À combien de voix étaient exposés mes arrières grands-parents ? On ne se déplaçait pas à plus de 50 kilomètres de sa ferme si une guerre ne nous y forçait pas. La voix étrangère devait être celle de l’instituteur, mais on n’allait à l’école que de façon assez irrégulière, et on la quittait tôt. On imagine qu’il devait y avoir, dans chaque patelin, une homogénéité des voix. Il me semble qu’on pouvait encore en entendre des traces dans celles des grands-parents. Mes arrières grands parents devaient avoir la voix de leurs propres arrières grands-parents. Les différences individuelles devaient être minimes, liées à des déformations physiques, au tabagisme ou à l’alcool. Même expérience de vie, paysan, même village, mêmes influences.

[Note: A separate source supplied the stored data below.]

import Literature.Barriers.CriticalPhenomena.LaceExpansionHaraLemma17G
import HarnessLib

/-!
# `∂_j^m Ĝ` as an integrable function on `[-π,π]^d` and Hara's identity (4.8)

Barrier catalogue `Literature/Barriers/CriticalPhenomena/` (D-0021), sequel of
`LaceExpansionHaraLemma41.lean` (Lemma 4.1: `|∂_j^m Ĝ(k)| ≤ C/|k|^{2+m}`) and
`LaceExpansionHaraLemma17G.lean` (the `Ḡ`-clause of Lemma 1.7 for integer exponents), on the way to the
product clauses `W̄, T̄, S̄` of the analytic named fact `Hara2008_lemma17Pc` (Hara 2008, Lemma 1.7,
behind `Hara2008_xSpacePiBoundPc`). Those clauses rest on the `k`-space representations
`W_{jl}^{(β,γ)}(a) = ∫ e^{ika} Ĝ_j^{(β)}(k) Ĝ_l^{(γ)}(k)` ((4.10)–(4.13)), which need `∂_j^m Ĝ` as a
genuine integrable function on the cube whose Fourier coefficients are `(∓ i x_j)^m G(x)` ((4.8)).
PROVED here, for `Ĝ = ĝ/(1 - Ĵ)` under the hypotheses of Lemma 4.1:

* `sliceDeriv_kspaceTwoPoint_mul_one_sub` — the pointwise Leibniz identity
  `∂_j^m Ĝ · (1 - Ĵ) = ∂_j^m ĝ + Σ_{i<m} (m choose i) ∂_j^i Ĝ · ∂_j^{m-i} Ĵ` wherever `1 - Ĵ ≠ 0`
  (Hara's "by explicit differentiation", (4.21));
* `continuousOn_sliceDeriv_kspaceTwoPoint` — `∂_j^m Ĝ` is continuous on `{1 - Ĵ ≠ 0}` (induction on
  the identity), hence a.e.-strongly measurable on the cube, and, by Lemma 4.1 and
  `∫ |k|^{-2-m} < ∞`, **integrable on `[-π,π]^d` for `m + 2 < d`**
  (`integrableOn_sliceDeriv_kspaceTwoPoint`);
* `integral_cexp_kdot_mul_sliceDeriv_eq` — **(4.8) on the whole cube**:
  `∫ e^{ik·y} ∂_j^m Ĝ(k) dk = (-iy_j)^m ∫ e^{ik·y} Ĝ(k) dk` (`y ∈ ℤ^d`), from the slice-wise identity
  of `LaceExpansionCubeSliceIntegrals.lean` and Fubini on both sides;
* at `p = p_c` (`IsLaceCoefficientPc d Φ`, `Σ_x (1+|x|)^M|Π(x)| < ∞`):
  `∫ e^{ik·y} ∂_j^m Ĝ(k) dk = (-iy_j)^m (2π)^d τ_{p_c}(0,y)` and, for even `m = 2b`, Hara's
  `|x_j|^{2b} G(x) (2π)^d = (-1)^b ∫ e^{ikx} ∂_j^{2b} Ĝ(k) dk` (`IsLaceCoefficientPc.pow_mul_tau_eq_integral`).

## References

* T. Hara, Ann. Probab. 36 (2008) 530–593 (arXiv:math-ph/0504021; equation numbers are those of the
  Ann. Probab. version): §4.1.1–§4.1.2 ((4.8)–(4.13)), Lemma 4.1 and §4.2 ((4.21)).
-/

noncomputable section

namespace Literature.Barriers.CriticalPhenomena

open _root_.MeasureTheory Filter Finset Literature.Probability.LatticeModels
  Literature.Probability.Percolation
open scoped Topology BigOperators ENNReal

variable {d : ℕ}

/-! ### The Leibniz identity for `∂_j^m Ĝ` and continuity away from the zeros of `1 - Ĵ` -/

section Leibniz

variable {J g : Site d → ℝ} {M : ℕ}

Se peut-il qu’ils aient éprouvé la nostalgie des voix éteintes, eux aussi ? De la voix des entrailles, oui, sans doute.

Pour nous, c’est autre chose. Notre vie est, suivant le point de vue, soit enrichie, soit envahie de millier de voix. Retrouver les voix éteintes, ce serait peut-être déjà faire taire en nous toutes les autres. Et peut-être chercher en nous ce qui résonne encore des leurs.

Pour retrouver une voix éteinte, on demanderait à une intelligence artificielle : femme, fille de paysans, Bresse, arrêt des études à 9 ans, a quitté à la ferme à 14 ans, s’est mariée à 19 ans, appris à lire et à écrire à 24 ans, premier poste de radio au domicile à 25 ans, premier poste de télévision à 40 ans, a travaillé dans des maisons bourgeoises, a gardé des enfants à domicile, fumeuse depuis l’âge de 13 ans, seuls voyages conséquents : Paris et la Normandie. À aimé Édith Piaf et, plus tard, Michèle Torr, était accroc à l’émission de divertissement Les chiffres et les lettres, aimait la réglisse… Ce ne serait sûrement pas suffisant.

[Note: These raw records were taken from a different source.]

import Literature.Algebra.Homology.CechUniverseLift
import Literature.AlgebraicGeometry.Motives.EtaleToProetLeray
import HarnessLib

/-!
# Bhatt–Scholze Cor. 5.1.6, input (B) proved: `Hᵖ(X_ét, ulift I) = 0` for injective `I`

`EtaleToProetLeray.lean` reduces the pro-étale/étale comparison
`nonempty_addEquiv_sheafH_etaleToProetPullback` (Bhatt–Scholze Cor. 5.1.6) and the `lim¹` sequence
`ellAdicCohomology_limOneSequence` (Prop. 5.6.2) to two inputs on injective étale sheaves `I`:
(A) the étale acyclicity of `ν*(ulift I)` on `X_proét` (the affine content of the printed proof),
and (B) `Hᵖ(X_ét, ulift I) = 0` for `p > 0`, where `ulift I = (uliftEtSheaf X).obj I` is `I` with
coefficients moved from `Ab.{u}` to `Ab.{u+1}` (the convention of `Scheme.EllAdicCohomology`).
This file **proves (B)** (`subsingleton_sheafH_uliftEtSheaf_of_injective`): `I` is Čech-acyclic
(Milne III 2.4), Čech exactness does not see the coefficient universe, and Cartan's criterion on
`X_ét` for all étale covers — every covering sieve of the small étale site contains a `u`-small
covering family (`exists_preZeroHypercover_le_of_mem_smallEtaleTopology`) — gives the vanishing
(`Literature.Algebra.Homology.subsingleton_sheafH_sheafCompose_uliftFunctor_of_injective`,
`CechUniverseLift.lean`, `CartanCriterion.lean`). Hence Cor. 5.1.6 and Prop. 5.6.2 follow from (A)
alone (`nonempty_addEquiv_sheafH_etaleToProetPullback_of_etaleAcyclic'`,
`ellAdicCohomology_limOneSequence_of_etaleAcyclic'`).

## References

* B. Bhatt, P. Scholze, *The pro-étale topology for schemes*, Astérisque 369 (2015)
  (arXiv:1309.1198): Cor. 5.1.6 and its proof, Prop. 5.6.2. [BhattScholze2015]
* J. S. Milne, *Étale cohomology* (2025 reissue): III Lemma 2.4, III Prop. 2.12. [Milne2025]

## Design notes

* Only theorems; no named facts (D-0026). The universe bookkeeping (B) was an explicit hypothesis
  `hb` of `nonempty_addEquiv_sheafH_etaleToProetPullback_of_etaleAcyclic`; it is discharged here, not
  restated.
* Instances: `Shv(X_ét, Ab.{u+1})` is Grothendieck abelian (`isGrothendieckAbelian_etaleSheaf`,
  `EtaleToProetLeray.lean`), `X.Etale` has finite limits (Mathlib), `HasSheafify _ Ab.{u}` comes
  from Mathlib's affine étale site.
* Mathlib searches: `Scheme.mem_smallGrothendieckTopology` (used), `Scheme.Cover` (index types in
  `Type u`). Nothing restated.
-/

open CategoryTheory Limits Opposite AlgebraicGeometry Literature.Algebra.Homology

namespace Literature.AlgebraicGeometry.Motives

universe uu

/-- Every covering sieve of the small étale site contains a covering family indexed in `Type u`
(Mathlib `Scheme.mem_smallGrothendieckTopology`: a covering sieve contains the presieve of an
étale cover `𝒰`, whose index type is `u`-small). [folklore] -/
theorem exists_preZeroHypercover_le_of_mem_smallEtaleTopology (X : Scheme.{uu}) (U : X.Etale)
    (S₀ : Sieve U) (hS₀ : S₀ ∈ X.smallEtaleTopology U) :
    ∃ 𝒱 : PreZeroHypercover.{uu} U,
      Sieve.generate (Presieve.ofArrows 𝒱.X 𝒱.f) ∈ X.smallEtaleTopology U ∧ ∀ k, S₀ (𝒱.f k) := by
  obtain ⟨𝒰, h𝒰, h, hle⟩ := (Scheme.mem_smallGrothendieckTopology U S₀).1 hS₀
  refine ⟨⟨𝒰.I₀, fun i => (𝒰.X i).asOverProp X (h i), fun i => (𝒰.f i).asOverProp X⟩, ?_,
    fun k => hle _ _ (Presieve.ofArrows.mk k)⟩
  exact (Scheme.mem_smallGrothendieckTopology U _).2 ⟨𝒰, h𝒰, h, Sieve.le_generate _⟩

/-- **Input (B) of the globalization of Bhatt–Scholze Cor. 5.1.6, proved: `Hᵖ(X_ét, ulift I) = 0`
for `p > 0` and `I` injective in `Shv(X_ét, Ab.{u})`**, where `ulift I ∈ Shv(X_ét, Ab.{u+1})` is
the change of coefficient universe `uliftEtSheaf X` forced by the coefficient convention of
`Scheme.EllAdicCohomology`. `I` is Čech-acyclic (Milne III 2.4), Čech exactness does not see the
coefficient universe, and Cartan's criterion on `X_ét` for all étale covers gives the vanishing
(`Literature.Algebra.Homology.subsingleton_sheafH_sheafCompose_uliftFunctor_of_injective`).
[cite: Milne2025, III Prop. 2.12 and Lemma 2.4] -/
theorem subsingleton_sheafH_uliftEtSheaf_of_injective (X : Scheme.{uu})
    (I : Sheaf X.smallEtaleTopology Ab.{uu}) [Injective I] (q : ℕ) :
    Subsingleton (((uliftEtSheaf X).obj I).H (q + 1)) :=
  subsingleton_sheafH_sheafCompose_uliftFunctor_of_injective.{uu + 1, uu, uu, uu + 1, uu + 1}
    (J := X.smallEtaleTopology) (exists_preZeroHypercover_le_of_mem_smallEtaleTopology X) I
    (isTerminalEtaleMkId X) q

/-- **Bhatt–Scholze Cor. 5.1.6 (`nonempty_addEquiv_sheafH_etaleToProetPullback`) from the étale
acyclicity (A) alone**: input (B) of `nonempty_addEquiv_sheafH_etaleToProetPullback_of_etaleAcyclic`
(`EtaleToProetLeray.lean`) is `subsingleton_sheafH_uliftEtSheaf_of_injective`. What remains is
(A): `ν*(ulift I)` is étale-acyclic on `X_proét` — the printed affine statement
"`Hᵖ(U, ν*I) = 0` for `U ∈ X_proét^aff`" (Cartan's criterion over ind-étale covers, Thm. 2.3.4,
Lemma 5.1.1). [cite: BhattScholze2015, Cor. 5.1.6] -/
theorem nonempty_addEquiv_sheafH_etaleToProetPullback_of_etaleAcyclic'
    (ha : ∀ (X : Scheme.{uu}) (I : Sheaf X.smallEtaleTopology Ab.{uu}), Injective I →
      (etaleToProetPullbackULift X).obj I ∈ etaleAcyclic X) :
    nonempty_addEquiv_sheafH_etaleToProetPullback.{uu} :=
  nonempty_addEquiv_sheafH_etaleToProetPullback_of_etaleAcyclic ha fun X I hI q => by
    haveI := hI
    exact subsingleton_sheafH_uliftEtSheaf_of_injective X I q

/-- **The `lim¹` sequence `ellAdicCohomology_limOneSequence` (Prop. 5.6.2) from (A) alone.**
[cite: BhattScholze2015, Prop. 5.6.2 and Cor. 5.1.6] -/
theorem ellAdicCohomology_limOneSequence_of_etaleAcyclic'
    (ha : ∀ (X : Scheme.{uu}) (I : Sheaf X.smallEtaleTopology Ab.{uu}), Injective I →
      (etaleToProetPullbackULift X).obj I ∈ etaleAcyclic X) :
    ellAdicCohomology_limOneSequence.{uu} :=
  ellAdicCohomology_limOneSequence_of_etaleAcyclic ha fun X I hI q => by
    haveI := hI
    exact subsingleton_sheafH_uliftEtSheaf_of_injective X I q

end Literature.AlgebraicGeometry.Motives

Avec nos enfants, on emploie des expressions qui nous viennent d’avant, singeant la grand-mère qui avait alors conscience de singer la sienne. J’ai plaisir à transmettre ça. Les gamins rigolent. Ils sont intrigués. Je n’ai pas grand-chose à ajouter, pas d’archéologie linguistique à creuser. Ce sont des expressions qui survivent, qui viennent de loin, mais d’où exactement ? On ne sait pas, et on ne cherche pas à savoir. Quand la grand-mère disait cela, elle le faisait avec tendresse et pudeur. Sans doute allait-elle puiser cela dans sa propre enfance.

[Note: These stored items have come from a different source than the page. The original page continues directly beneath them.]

import Mathlib
import Literature.Analysis.FluidPDE.Tao2016AveragedNS.BoundedEternalSolutions
import Summits.NavierStokesRegularity.NavierStokesRegularity.Theses.TaoLadderRungTwoBreak
import Summits.NavierStokesRegularity.NavierStokesRegularity.Theorems.TaoLadderRungTwoBreakNoSurvivingEternalViscBddOneSurvivingPumps
import HarnessLib

/-!
# Crux K1ᵛ(1) `TaoLadderRungTwoBreak.NoSurvivingEternalViscBddOne` (stmt-NavierStokesRegularity-20419) and (ρ+) `NoLoudLadderOne`
# (stmt-NavierStokesRegularity-20452): NO SPREAD-UNIFORM THRESHOLD, and the threshold `εs(R)` is forced below every fine scale
# (UNCONDITIONAL consequences of the surviving loud pumps of `…SurvivingPumps`)

MODEL lattice ODEs only (Tao 2016 §4, log-time variables §6.4); nothing in this file is a statement about the Navier–Stokes equations;
no stub, crux or summit is closed (`--supports stmt-NavierStokesRegularity-20419`).

From `survivingLoudPump_at_scale` (prequel): at EVERY `ε₀ > 0` with `(1+ε₀)^{5/2} ≤ 3/2` some comparable table carries a uniformly
bounded admissible viscous eternal solution (`ν̂ = 1`) that is forward (S₁)-surviving and loud on every shell.  Hence:

* `noSurvivingEternalViscBdd_inner_false_at_scale` / `noLoudLadder_inner_false_at_scale` — at every such `ε₀` the inner blocks
  «∀ R ≥ 1, ∀ α ∈ E₂(R), ∀ ν̂, ∀ W bounded admissible (loud), ¬ (S₁)-surviving» of K1ᵛ(1) and of (ρ+) are FALSE;
* `not_uniform_noSurvivingEternalViscBdd` / `not_uniform_noLoudLadder` — **NO SPREAD-UNIFORM THRESHOLD**: the strengthenings
  `∃ εs > 0, ∀ R ≥ 1, ∀ ε₀ ∈ (0, εs], …` of `∀ R ≥ 1, NoSurvivingEternalViscBdd R 1` and of `∀ R ≥ 1, NoLoudLadder R` are FALSE
  (`exists_fine_scale_le`: `min εs (1/10)` is a fine scale);
* `noSurvivingEternalViscBdd_threshold_lt` / `noLoudLadder_threshold_lt` — at every fine `ε₀` there is a spread `R ≥ 1` at which EVERY
  threshold `εs` witnessing the inner statement satisfies `εs < ε₀`;
* BY NAME: `threshold_lt_of_NoSurvivingEternalViscBddOne`, `loudThreshold_lt_of_NoLoudLadderOne` — if K1ᵛ(1) (resp. (ρ+)) holds, its
  threshold function is driven below every fine scale along the pump spreads: the cruxes ARE statements about `εs(R) → 0`, with no
  content uniform in the spread (kernel form of the rotor/Toda numerics `εs(R) ≈ 0.2 R^{-0.6}` recorded on ⟨25646⟩).

* `eternalRigidityViscBdd_conclusion_on_pumpTable` — remark for K2ᵛ(1) ⟨20420⟩: the conclusion object of its (ω4) stub exists on the
  pump table at every fine scale (its inner block holds there for every datum).

HONEST LABEL: composition of landed theorems; ⟨20419⟩, ⟨20420⟩, (ρ0), (ρ+) and every NS statement remain OPEN; rung 0.
-/

noncomputable section

-- the summit and its single sub-problem share the name (CONVENTIONS §1)
set_option linter.dupNamespace false

namespace Summit.NavierStokesRegularity.NavierStokesRegularity.Theorems.NoSurvivingEternalViscBddOne.SurvivingPumps

open Set Filter Topology MeasureTheory
open Literature.Analysis.FluidPDE Literature.Analysis.FluidPDE.TaoCascade
open Summit.NavierStokesRegularity.NavierStokesRegularity.Theses.TaoLadderRungTwoBreak
  (NoSurvivingEternalViscBddOne NoLoudLadderOne)

/-! ## Consequences for K1ᵛ(1) and (ρ+): inner blocks false at every fine scale, no spread-uniform threshold -/

/-- **The inner block of `NoSurvivingEternalViscBdd · 1` is FALSE at every fine scale** (`ε₀ > 0`, `(1+ε₀)^{5/2} ≤ 3/2`):
it is not the case that every uniformly bounded admissible viscous eternal solution of every comparable table at scale ratio
`1+ε₀` fails to be forward (S₁)-surviving.  MODEL lattice only.
[cite: Tao2016AveragedNS, §4 Thm. 4.2 (statement shape), the viscous equation before it, §6.4; cell vocabulary (stmt-NavierStokesRegularity-20419)] -/
theorem noSurvivingEternalViscBdd_inner_false_at_scale (ε₀ : ℝ) (hε₀ : 0 < ε₀)
    (hε₀le : (1 + ε₀) ^ ((5 : ℝ) / 2) ≤ 3 / 2) :
    ¬ ∀ R : ℝ, 1 ≤ R → ∀ α : Fin 4 → Fin 4 → Fin 4 → ℤ × ℤ × ℤ → ℝ, InTableClass R α →
        ∀ (νh : ℝ) (W : ℤ → ℝ → Em 4), IsEternalVisc ε₀ νh α W → UniformBound W →
          ¬ EternalSurvivingFwd 1 ε₀ W := by
  intro h
  obtain ⟨R, hR, α, hα, W, hW, hU, hS, -, -, -⟩ := survivingLoudPump_at_scale ε₀ hε₀ hε₀le
  exact h R hR α hα 1 W hW hU hS

/-- **The inner block of `NoLoudLadder ·` is FALSE at every fine scale**: the surviving pump is loud on every shell
(`ν̂ = 1`, level `1/4096`).  MODEL lattice only.
[cite: Tao2016AveragedNS, §4 Thm. 4.2 (statement shape), the viscous equation before it, §6.4; cell vocabulary (stmt-NavierStokesRegularity-20452)] -/
theorem noLoudLadder_inner_false_at_scale (ε₀ : ℝ) (hε₀ : 0 < ε₀)
    (hε₀le : (1 + ε₀) ^ ((5 : ℝ) / 2) ≤ 3 / 2) :
    ¬ ∀ R : ℝ, 1 ≤ R → ∀ α : Fin 4 → Fin 4 → Fin 4 → ℤ × ℤ × ℤ → ℝ, InTableClass R α →
        ∀ (νh : ℝ) (W : ℤ → ℝ → Em 4), 0 < νh → IsEternalVisc ε₀ νh α W → UniformBound W →
          (∀ n₀ : ℕ, ∀ s₀ : ℝ, s₀ < νh ^ 2 / 4096 → ∃ σ : ℝ, s₀ < wtEnergy ε₀ W n₀ σ) →
            ¬ EternalSurvivingFwd 1 ε₀ W := by
  intro h
  obtain ⟨R, hR, α, hα, W, hW, hU, hS, -, -, hloud⟩ := survivingLoudPump_at_scale ε₀ hε₀ hε₀le
  exact h R hR α hα 1 W one_pos hW hU (fun n₀ s₀ hs₀ => hloud n₀ s₀ (by simpa using hs₀)) hS

/-- A fine scale below any prescribed positive bound: `ε₀ = min εs (1/10)` has `(1+ε₀)^{5/2} ≤ (11/10)^3 ≤ 3/2`. [folklore] -/
theorem exists_fine_scale_le (εs : ℝ) (hεs : 0 < εs) :
    ∃ ε₀ : ℝ, 0 < ε₀ ∧ ε₀ ≤ εs ∧ (1 + ε₀) ^ ((5 : ℝ) / 2) ≤ 3 / 2 := by
  refine ⟨min εs (1 / 10), lt_min hεs (by norm_num), min_le_left _ _, ?_⟩
  have h0 : 0 < min εs (1 / 10) := lt_min hεs (by norm_num)
  have h2 : 1 + min εs (1 / 10) ≤ 11 / 10 := by have := min_le_right εs (1 / 10); linarith
  calc (1 + min εs (1 / 10)) ^ ((5 : ℝ) / 2) ≤ (11 / 10 : ℝ) ^ ((5 : ℝ) / 2) :=
        Real.rpow_le_rpow (by linarith) h2 (by norm_num)
    _ ≤ (11 / 10 : ℝ) ^ ((3 : ℕ) : ℝ) :=
        Real.rpow_le_rpow_of_exponent_le (by norm_num) (by norm_num)
    _ = (11 / 10 : ℝ) ^ 3 := Real.rpow_natCast _ 3
    _ ≤ 3 / 2 := by norm_num

/-- **NO SPREAD-UNIFORM THRESHOLD for K1ᵛ(1).**  The strengthening `∃ εs > 0, ∀ R ≥ 1, ∀ ε₀ ∈ (0, εs], …` (threshold chosen
before the spread) of `∀ R ≥ 1, NoSurvivingEternalViscBdd R 1` is FALSE.  MODEL lattice only; ⟨20419⟩ itself (threshold depending
on `R`) is neither proved nor refuted.
[cite: Tao2016AveragedNS, §4 Thm. 4.2 (statement shape), the viscous equation before it, §6.4; cell vocabulary (stmt-NavierStokesRegularity-20419)] -/
theorem not_uniform_noSurvivingEternalViscBdd :
    ¬ ∃ εs : ℝ, 0 < εs ∧ ∀ R : ℝ, 1 ≤ R → ∀ ε₀ : ℝ, 0 < ε₀ → ε₀ ≤ εs →
        ∀ α : Fin 4 → Fin 4 → Fin 4 → ℤ × ℤ × ℤ → ℝ, InTableClass R α →
          ∀ (νh : ℝ) (W : ℤ → ℝ → Em 4), IsEternalVisc ε₀ νh α W → UniformBound W →
            ¬ EternalSurvivingFwd 1 ε₀ W := by
  rintro ⟨εs, hεs, h⟩
  obtain ⟨ε₀, hε₀, hle, hfine⟩ := exists_fine_scale_le εs hεs
  exact noSurvivingEternalViscBdd_inner_false_at_scale ε₀ hε₀ hfine
    (fun R hR α hα νh W hW hU => h R hR ε₀ hε₀ hle α hα νh W hW hU)

/-- **NO SPREAD-UNIFORM THRESHOLD for (ρ+) `NoLoudLadder`.**  MODEL lattice only; ⟨20452⟩ itself is neither proved nor refuted.
[cite: Tao2016AveragedNS, §4 Thm. 4.2 (statement shape), the viscous equation before it, §6.4; cell vocabulary (stmt-NavierStokesRegularity-20452)] -/
theorem not_uniform_noLoudLadder :
    ¬ ∃ εs : ℝ, 0 < εs ∧ ∀ R : ℝ, 1 ≤ R → ∀ ε₀ : ℝ, 0 < ε₀ → ε₀ ≤ εs →
        ∀ α : Fin 4 → Fin 4 → Fin 4 → ℤ × ℤ × ℤ → ℝ, InTableClass R α →
          ∀ (νh : ℝ) (W : ℤ → ℝ → Em 4), 0 < νh → IsEternalVisc ε₀ νh α W → UniformBound W →
            (∀ n₀ : ℕ, ∀ s₀ : ℝ, s₀ < νh ^ 2 / 4096 → ∃ σ : ℝ, s₀ < wtEnergy ε₀ W n₀ σ) →
              ¬ EternalSurvivingFwd 1 ε₀ W := by
  rintro ⟨εs, hεs, h⟩
  obtain ⟨ε₀, hε₀, hle, hfine⟩ := exists_fine_scale_le εs hεs
  exact noLoudLadder_inner_false_at_scale ε₀ hε₀ hfine
    (fun R hR α hα νh W hν hW hU hl => h R hR ε₀ hε₀ hle α hα νh W hν hW hU hl)

/-! ## The threshold function is forced below every fine scale (and the same BY NAME under the cruxes) -/

/-- **Threshold of K1ᵛ(1) below every fine scale.**  For every fine `ε₀` there is a spread `R ≥ 1` (the pump's, `2/ε(ε₀)`)
at which EVERY threshold `εs` witnessing the inner statement of `NoSurvivingEternalViscBdd R 1` satisfies `εs < ε₀`.  MODEL lattice only.
[cite: Tao2016AveragedNS, §4 Thm. 4.2 (statement shape), the viscous equation before it, §6.4; cell vocabulary (stmt-NavierStokesRegularity-20419)] -/
theorem noSurvivingEternalViscBdd_threshold_lt (ε₀ : ℝ) (hε₀ : 0 < ε₀)
    (hε₀le : (1 + ε₀) ^ ((5 : ℝ) / 2) ≤ 3 / 2) :
    ∃ R : ℝ, 1 ≤ R ∧ ∀ εs : ℝ,
      (∀ ε : ℝ, 0 < ε → ε ≤ εs → ∀ α : Fin 4 → Fin 4 → Fin 4 → ℤ × ℤ × ℤ → ℝ, InTableClass R α →
        ∀ (νh : ℝ) (W : ℤ → ℝ → Em 4), IsEternalVisc ε νh α W → UniformBound W →
          ¬ EternalSurvivingFwd 1 ε W) → εs < ε₀ := by
  obtain ⟨R, hR, α, hα, W, hW, hU, hS, -, -, -⟩ := survivingLoudPump_at_scale ε₀ hε₀ hε₀le
  refine ⟨R, hR, fun εs h => ?_⟩
  by_contra hge
  push Not at hge
  exact h ε₀ hε₀ hge α hα 1 W hW hU hS

/-- **Threshold of (ρ+) below every fine scale.**  MODEL lattice only.
[cite: Tao2016AveragedNS, §4 Thm. 4.2 (statement shape), the viscous equation before it, §6.4; cell vocabulary (stmt-NavierStokesRegularity-20452)] -/
theorem noLoudLadder_threshold_lt (ε₀ : ℝ) (hε₀ : 0 < ε₀)
    (hε₀le : (1 + ε₀) ^ ((5 : ℝ) / 2) ≤ 3 / 2) :
    ∃ R : ℝ, 1 ≤ R ∧ ∀ εs : ℝ,
      (∀ ε : ℝ, 0 < ε → ε ≤ εs → ∀ α : Fin 4 → Fin 4 → Fin 4 → ℤ × ℤ × ℤ → ℝ, InTableClass R α →
        ∀ (νh : ℝ) (W : ℤ → ℝ → Em 4), 0 < νh → IsEternalVisc ε νh α W → UniformBound W →
          (∀ n₀ : ℕ, ∀ s₀ : ℝ, s₀ < νh ^ 2 / 4096 → ∃ σ : ℝ, s₀ < wtEnergy ε W n₀ σ) →
            ¬ EternalSurvivingFwd 1 ε W) → εs < ε₀ := by
  obtain ⟨R, hR, α, hα, W, hW, hU, hS, -, -, hloud⟩ := survivingLoudPump_at_scale ε₀ hε₀ hε₀le
  refine ⟨R, hR, fun εs h => ?_⟩
  by_contra hge
  push Not at hge
  exact h ε₀ hε₀ hge α hα 1 W one_pos hW hU (fun n₀ s₀ hs₀ => hloud n₀ s₀ (by simpa using hs₀)) hS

Regarde tes sœurs ! On tournait la tête, c’était des vaches.

Les grands-mères ne parlaient plus patois. Ce n’était pas une vraie langue pour elle, et pas un plaisir de la pratiquer. On imagine aussi que trop de mauvais souvenirs y étaient attachés. L’une était économe de ses mots, un esprit tragique, dépressive un peu tous les jours. L’autre était un vrai moulin à parole, dépressive ponctuellement, mais jusqu’à l’hospitalisation. Les deux roulaient les R, chacune à leur façon. Le patois c’était l’enfance. Aucune n’en avait la nostalgie.

Les voix thoraciques sont avant tout celles du père et de la mère. Mais ce n’était pas des voix de mots, des vibrations tout au plus. On ne saurait en parler.